Inner Vision: Photography by Blind Artists: Kurt Weston
Losing the Light illustrates the visual obstructions that I experience in my own vision. To achieve this, I use a flatbed computer scanner and spray foaming glass cleaner onto the scanning glass. I then streak the foaming glass cleaner with my hand and then lay my head and hand onto the scanning glass. I try to streak the glass to illustrate the desire that I have, to wipe away these visual obstructions. The foaming glass cleaner accumulates around my fingers and streaks the glass as I move my hand. My head in profile on the opposite side of the glass. Using this technique is rather cumbersome in that it does take a while for the scanning device to scan my face and hand, as I lay them on the glass. The chemicals in the foaming glass cleaner are rather pungent, so it’s very difficult to breathe. And many times, I have to hold my breath in order not to smell the chemicals; but also, to avoid steaming of the glass because any breath condensates on the glass and sometimes causes the definition of the face to be obscured. But it is a very difficult photographic process, and it does represent my vision that I have these floaters, which obstruct my vision. So, it does illustrate all these aspects of that particular part of my vision impairment
Kurt Weston is an artist working primarily with photography and photo-based art. He was diagnosed with AIDS in 1991 and became legally blind in 1996 due to a related condition, Cytomegalovirus retinitis. During this time he was easily identified as having AIDS due to purplish red lesions—Kaposi’s sarcoma—all over his face and body. His artwork reflects on this experience of visibility and disability, examining cultural stigmas surrounding HIV and AIDS, the disabled body, mortality, and loss. Weston’s photographs are in the collections of the Museum of Fine Arts, Houston, the Museum of Contemporary Photography and the National AIDS Museum and have been featured in exhibitions at the Kennedy Center for the Arts (Washington, DC), the Berkeley Art Museum (Berkeley, CA), the California Museum of Photography (Riverside, CA) and the Orange County Center for Contemporary Art (Santa Ana, CA), among others.
Kurt’s three images are from his Blind Vision series reflecting on the artist’s bitter battle to stay in this world as a long-term survivor of AIDS who has lost his vision to CMV retinitis. These experimental self-portraits evoke the dissolution and fragmentation of the artist’s body. They represent the impact of blindness, long-term HIV infection, and the cumulative effects of decades of antiretroviral medication.
The captions are audio descriptions and each is accompanied by a recording.
Can You See the Big E is a photograph framed in the context of an ophthalmological eye examination. It’s a portrait of me, again, using the scanner as camera and I am seen with my head tilted back with very large magnification devices over my eyes – very large lenses. I’m staring out at something, and what I’m staring at is an ophthalmological eye chart which typically has alphabetical letters in varying sizes, with the letter E very large and bolded at the very top of the chart. I cannot even see the letter E on an eye chart. And so, the technicians usually have to hold their hand in front of my face and show me different fingers and have me count fingers about two inches from my eyes just to see if I have any useable vision even at close proximity. I use those large lenses over my eyes to illustrate the magnification devices that I have to use, in order to see just even a little bit. And these large magnification lenses typically are very awkward and cumbersome while I have to wear them to scan and view things. I see these as being in many ways as a visual prosthetic. And they are always very necessary for me, in order for me to even read any type of document or see any type of detail.

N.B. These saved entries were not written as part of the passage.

/-- [folklore] **(B3) THE SWAPPED MIXED PIECE HAS NO PURE-GAUGE SLICE** under the multiplier-row Ward law: with the first coarse bond `(μ, y)`
read through the MULTIPLIER columns (`mixOfK K N M₂ ν y′ μ y = vertexOfK K N (fun κ u ↦ vertexOfM K N (M₂ κ u) μ y) ν y′`) and
`Σ_μ Δ_μ colM K = 0` (for the wall's `G_j`: `colM_ward_coDressKBmAt_KInvStep`),
`divW (fun μ y ν y′ ↦ mixOfK K N M₂ ν y′ μ y) y ν y′ = 0`. -/
theorem divW_mixOfK_swap_eq_zero {K : MKer (d + 1) (Fib d)} (hK : ∃ δ C : ℝ, 0 < δ ∧ 0 ≤ C ∧ Decays K C δ)
    {M₂ : Fin (d + 1) → (Fin (d + 1) → ℤ) → Fin (d + 1) → (Fin (d + 1) → ℤ) → MKer (d + 1) (Fib d)} {B₂ : ℝ}
    (hB₂ : ∀ κ u ρ w x z a b, |M₂ κ u ρ w x z a b| ≤ B₂)
    (hMw : ∀ (y : Fin (d + 1) → ℤ) (ρ : Fin (d + 1)) (w : Fin (d + 1) → ℤ),
      ∑ μ, (colM K N μ (y - unitVec μ) ρ w - colM K N μ y ρ w) = 0)
    (y : Fin (d + 1) → ℤ) (ν : Fin (d + 1)) (y' : Fin (d + 1) → ℤ) :
    divW (fun μ y ν y' => mixOfK K N M₂ ν y' μ y) y ν y' = 0 := by
  -- summability of the outer superposition, uniformly bounded inner vertices
  have hT : ∀ (μ : Fin (d + 1)) (w : Fin (d + 1) → ℤ) (κ : Fin (d + 1)) (u x z : Fin (d + 1) → ℤ) (a b : Fib d),
      |vertexOfM K N (M₂ κ u) μ w x z a b| ≤ ∑ ρ, (∑' w', |colM K N μ w ρ w'|) * B₂ :=
    fun μ w κ u x z a b => abs_vertexOfM_le hK (fun ρ w' x z a b => hB₂ κ u ρ w' x z a b) μ w x z a b
  have hs : ∀ (μ : Fin (d + 1)) (w : Fin (d + 1) → ℤ) (κ : Fin (d + 1)) (x z : Fin (d + 1) → ℤ) (a b : Fib d),
      Summable fun u => colH K N ν y' κ u * vertexOfM K N (M₂ κ u) μ w x z a b := fun μ w κ x z a b =>
    Summable.of_norm_bounded ((summable_abs_colH (N := N) hK ν y' κ).mul_right (∑ ρ, (∑' w', |colM K N μ w ρ w'|) * B₂))
      (fun u => by rw [Real.norm_eq_abs, abs_mul]; exact mul_le_mul_of_nonneg_left (hT μ w κ u x z a b) (abs_nonneg _))
  -- the inner multiplier vertex has zero divergence at every table index
  have hz : ∀ (κ : Fin (d + 1)) (u : Fin (d + 1) → ℤ), divV (vertexOfM K N (M₂ κ u)) y = 0 := fun κ u =>
    divV_vertexOfM_eq_zero hK (fun ρ w x z a b => hB₂ κ u ρ w x z a b) (hMw y)
  funext x z a b
  simp only [KernelWard.divW, Finset.sum_apply, Pi.sub_apply, Pi.zero_apply, SecondOrderResponse.mixOfK, vertexOfK,
    OneStepResolventKernel.wsum]
  simp only [← Finset.sum_sub_distrib]
  rw [Finset.sum_comm]
  refine Finset.sum_eq_zero fun κ _ => ?_
  have e : ∀ μ : Fin (d + 1),
      (∑' u, colH K N ν y' κ u * vertexOfM K N (M₂ κ u) μ (y - unitVec μ) x z a b) -
        (∑' u, colH K N ν y' κ u * vertexOfM K N (M₂ κ u) μ y x z a b)
      = ∑' u, colH K N ν y' κ u * (vertexOfM K N (M₂ κ u) μ (y - unitVec μ) x z a b - vertexOfM K N (M₂ κ u) μ y x z a b) :=
    fun μ => by
    rw [← (hs μ _ κ x z a b).tsum_sub (hs μ y κ x z a b)]
    exact tsum_congr fun u => by ring
  simp only [e]
  rw [← Summable.tsum_finsetSum (fun μ _ => (((hs μ (y - unitVec μ) κ x z a b).sub (hs μ y κ x z a b)).congr
    (fun u => by show _ - _ = _; ring)))]
  refine (tsum_congr fun u => ?_).trans tsum_zero
  have hzu := congr_fun (congr_fun (congr_fun (congr_fun (hz κ u) x) z) a) b
  simp only [KernelWard.divV, Finset.sum_apply, Pi.sub_apply, Pi.zero_apply] at hzu
  rw [← Finset.mul_sum, hzu, mul_zero]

The Image Fix is a somewhat disturbing image. It’s a portrait of me with my head turned in a three-quarter view and a syringe filled with medication in my hand. The syringe needle is touching the cornea of my left eye and I am pushing down with my thumb on the plunger of the syringe to inject medication into the eye. I have in the experience of my different eye impairments had to have medications injected directly into my eye and it is really a very, very disturbing experience. Typically, the doctor will ask me to turn my eyes to gaze in one direction, while he puts the syringe and the needle right into the opposite part of my eyeball and injects medication. It’s very, very frightening and it’s not a pleasant experience in the least. I entitled this image The Image Fix in some ways to play off the concept of the drug culture, which uses the terminology of using drugs as a fix. And in some ways, this is a fix for my vision. The hope is that the medication will save what is left of my vision so that I won’t lose any more and it is a sort of a fix in terms of my prevention of more vision loss. I guess, whatever it takes to keep whatever remaining sight that I have left.